You built a Foundation Models feature. It tagged books perfectly in Xcode Previews. Then a real user wrote a three-sentence review with a typo and it generated eleven tags about nothing. This is the core problem with shipping AI features in 2026: your existing tests were never designed for this, and most developers are solving it with hope.
Apple disagrees with that approach. At WWDC26, the company introduced the Evaluations framework—a first-party Swift framework built specifically to measure the quality of generative AI features in iOS and macOS apps. It ships with Xcode 27, integrates natively with Swift Testing, and targets the gap between “it works in the demo” and “it works for real users.”
The Problem With Testing LLMs Like You Test Everything Else
Traditional unit tests assume determinism. LLMs are probabilistic—the same prompt produces different outputs on different runs, by design. XCTest's assertEqual will fail on valid but differently-worded responses and pass when an incorrect output happens to match a cached expectation. Around 40% of organizations deploying LLM-powered apps hit significant quality regressions within 90 days of launch. Most engineering teams ship their AI features with less test coverage than their login forms.
The Evaluations framework treats AI feature quality as something you measure statistically rather than assert exactly—more like performance benchmarking than unit testing. Run your feature against a dataset of 20 to 30 samples, aggregate pass rates and scores across all of them, and track whether your metrics improve as you iterate on your prompts.
Five Components, One Evaluation
The core API is built around five building blocks that compose into an Evaluation struct. The subject is the code under test. The dataset is an array of ModelSample instances, each carrying an input and optionally an expected output. The Metric defines what you are measuring—tag count, word length, sentiment label. The Evaluator turns a generated output into a pass or fail verdict. And aggregateMetrics rolls everything up into summary statistics across your full dataset.
The WWDC26 demo uses a BookTracker app where BookTaggingService automatically tags books from written reviews. A TagCount metric passes if the generated tags array has between three and eight items.
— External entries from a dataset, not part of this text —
import Literature.Probability.FitznerVanDerHofstad2017.Stage1FrameRem

/-!
# Literature.Probability.FitznerVanDerHofstad2017.Stage1EvalRem — the rational mirror of the slotted Stage-1 recipe (N68g (g3))

CITATION HEADER (PLACEMENT v2). Part of the certified REPRODUCTION of R. Fitzner, R. van der Hofstad, *Mean-field
behavior for nearest-neighbor percolation in d > 10*, EJP 22 (2017) no. 43 [FvdH17] and *Generalized approach to the
non-backtracking lace expansion*, PTRF 169 (2017) 1041–1119 [NoBLE17]; build `lace`, seat carver (gen 35), node
STAGE1-EVALREM of the what-if census (`carver/g35/D10-KERNEL-CENSUS.md` §3.1).  ADDITIVE companion of
`Stage1FrameRem.lean` (sha256 00ad3cbfa080287a…) in the pattern of `Stage1Eval.lean` (sha256 ce5b7fe8afe32d72…) /
`Stage1EvalRec.lean` (sha256 f5a526a3768c735e…): nothing there is changed; no numeral, no table, no dimension, no verdict;
nothing here is a cited fact (generator `carver/g35/evalrem/gen_evalrem.py`, mechanical transcription).

WHAT.  `Stage1FrameRem` carries the ten remainder slots `ρ : Fin 10 → T` of `Stage1CellsRem` (D55 rows 1–10) through
the typed frame over `ℝ` (`Data.g13Rm … Data.inpRm ρ`) and proves that at the record reads `ρ := printSlots P` it IS
the frame of record; its module docstring defers "the rational mirror for a table of certified NBW caps at the slots"
to a later part.  This file is that mirror, GENERIC in the slots: the same definitions verbatim over `ℚ`
(`DataQ.g13Rm`, `DataQ.ob1Rm`, `DataQ.valRm`, `DataQ.evRm` by `PX.evalQ`, the four product lower bounds with the
printed hexagon exponent `K2recQ`, the two cell-37 combinations, `DataQ.muMinRm`, and the sixty App. D inputs
`DataQ.inpRm ρ : Inputs` with real-cast rational fields, field ↦ cell exactly as `Data.inpRm`), and the CAST LEMMAS
at a rational model `D.RatModel E` and a rational state `y : StateQ`: `valRm_ratCast`, `evRm_ratCast` (one lemma for
every slotted cell at once — the slots are PX syntax, so `PX.eval_ratCast` needs no hypothesis on `ρ`),
`piAlphaLower0Rm_ratCast` … `muMinRm_ratCast`, `inpRm_ratCast : D.inpRm ρ y.cast s = E.inpRm D.P ρ y s`, and the kernel
forms `inpRm_dom_of_ratModel` / `dom_inpRm_of_ratModel` / `uAtRm_of_ratModel` / `evRm_nonneg_of_ratModel` — so that a
two-sided evaluation of the slotted recipe at ANY slot valuation by PX constants (e.g. `ρ r := C a /ₙ b`, a certified
remainder-kernel table in the units of `Stage1CellsRem`) reduces to decidable rational inequalities, exactly as
`MeanFieldD11Stage1EvalRec` does for the recipe of record.  At `ρ := printSlots P` every definition here is the
corresponding one of `Stage1EvalRec` (`DataQ.inpRm_print`).

[cite: FitznerVanDerHofstad2017, notebook Percolation.nb cells 5, 10, 12, 36–37, 39, 44 (transcript l.237–241, 419–429, 1013–1055, 1214–1237)]
[cite: FitznerVanDerHofstad2016NoBLE, (5.23)–(5.27) and §5.3.2 p. 1097]
-/

namespace Literature.Probability.FitznerVanDerHofstad2017
namespace Stage1Cells

open NoGoFrame F3Bounds BetaMap PX

/-! ## The rational side (verbatim over `ℚ`) -/

namespace DataQ

variable (E : DataQ) (P : Params) (ρ : Fin 10 → T)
That first useful evaluation takes roughly fifteen lines of Swift and runs inside Xcode's standard test report UI. Pair it with the Foundation Models @Guide macro on your @Generable type—which embeds count-range instructions directly in the output schema—and you have both the enforcement mechanism and the measurement tool in one workflow.
struct TagEvaluation: Evaluation {
typealias Subject = BookTaggingService
var subject: BookTaggingService { BookTaggingService() }
var dataset: [ModelSample<String, BookTags>] {
[
ModelSample(input: "A gripping dystopian novel set in 2047..."),
ModelSample(input: "A beginner's guide to sourdough baking...")
]
}
func evaluator(for sample: ModelSample<String, BookTags>) -> some Evaluator<BookTags> {
TagCountEvaluator() // Pass if tags.count is between 3 and 8
}
}
ModelJudgeEvaluator: When Pass/Fail Is Not Enough
Counting tags tells you something. It does not tell you whether the tags are any good. For qualitative evaluation, the framework ships ModelJudgeEvaluator—a second, more capable model (Apple's Private Cloud Compute or any model via the LanguageModel Protocol) that reads your feature's output and scores it on dimensions you define.
Split quality into distinct ScoreDimensions rather than a single axis. Apple's example uses Relevance (is this tag accurate to the content?) and Usefulness (is this tag helpful for browsing?). Use an even-numbered scale—1 to 4, not 1 to 5—to force a non-neutral judgment. The real value is not the scores but the rationales the judge generates: “tag 'dystopian' is present but 'near-future thriller' is missing” is a prompt improvement instruction, not just a number. Relevance failures and Usefulness failures have different root causes, and splitting the dimensions surfaces that directly.
The Hill-Climbing Loop
Evaluations only matter if they drive change. WWDC26 Session 335 formalizes the iteration pattern Apple calls hill-climbing: run evals, read the rationale output, identify the dominant failure pattern, adjust the prompt or @Guide instructions, re-run, check whether the aggregate metric moved. Repeat until you hit your quality target. This replaces the “run it in Simulator, squint at the output, ship it” workflow that most AI feature development currently follows.
For agentic features that call tools, Session 299 extends this with ToolCallEvaluator. Define trajectory expectations—which tools should be called and in what order for a given prompt—and the evaluator captures the full structured transcript against those expectations. The framework can also generate synthetic evaluation data from a small seed dataset, which matters because collecting 200 diverse samples by hand is not realistic.
What Apple Just Signaled
No other platform vendor ships a first-party LLM evaluation framework baked into the IDE. Apple is treating AI feature testing as a first-class practice, not an afterthought for third-party tooling to solve. If you are building with Foundation Models today and running zero evaluations, you now have no excuse—the tooling is in Xcode 27, three WWDC26 sessions walk through the full workflow, and the dataset you need is smaller than you think. Start with the BookTracker sample project, adapt the evaluation to your own feature, and get a measurable pass rate before you merge.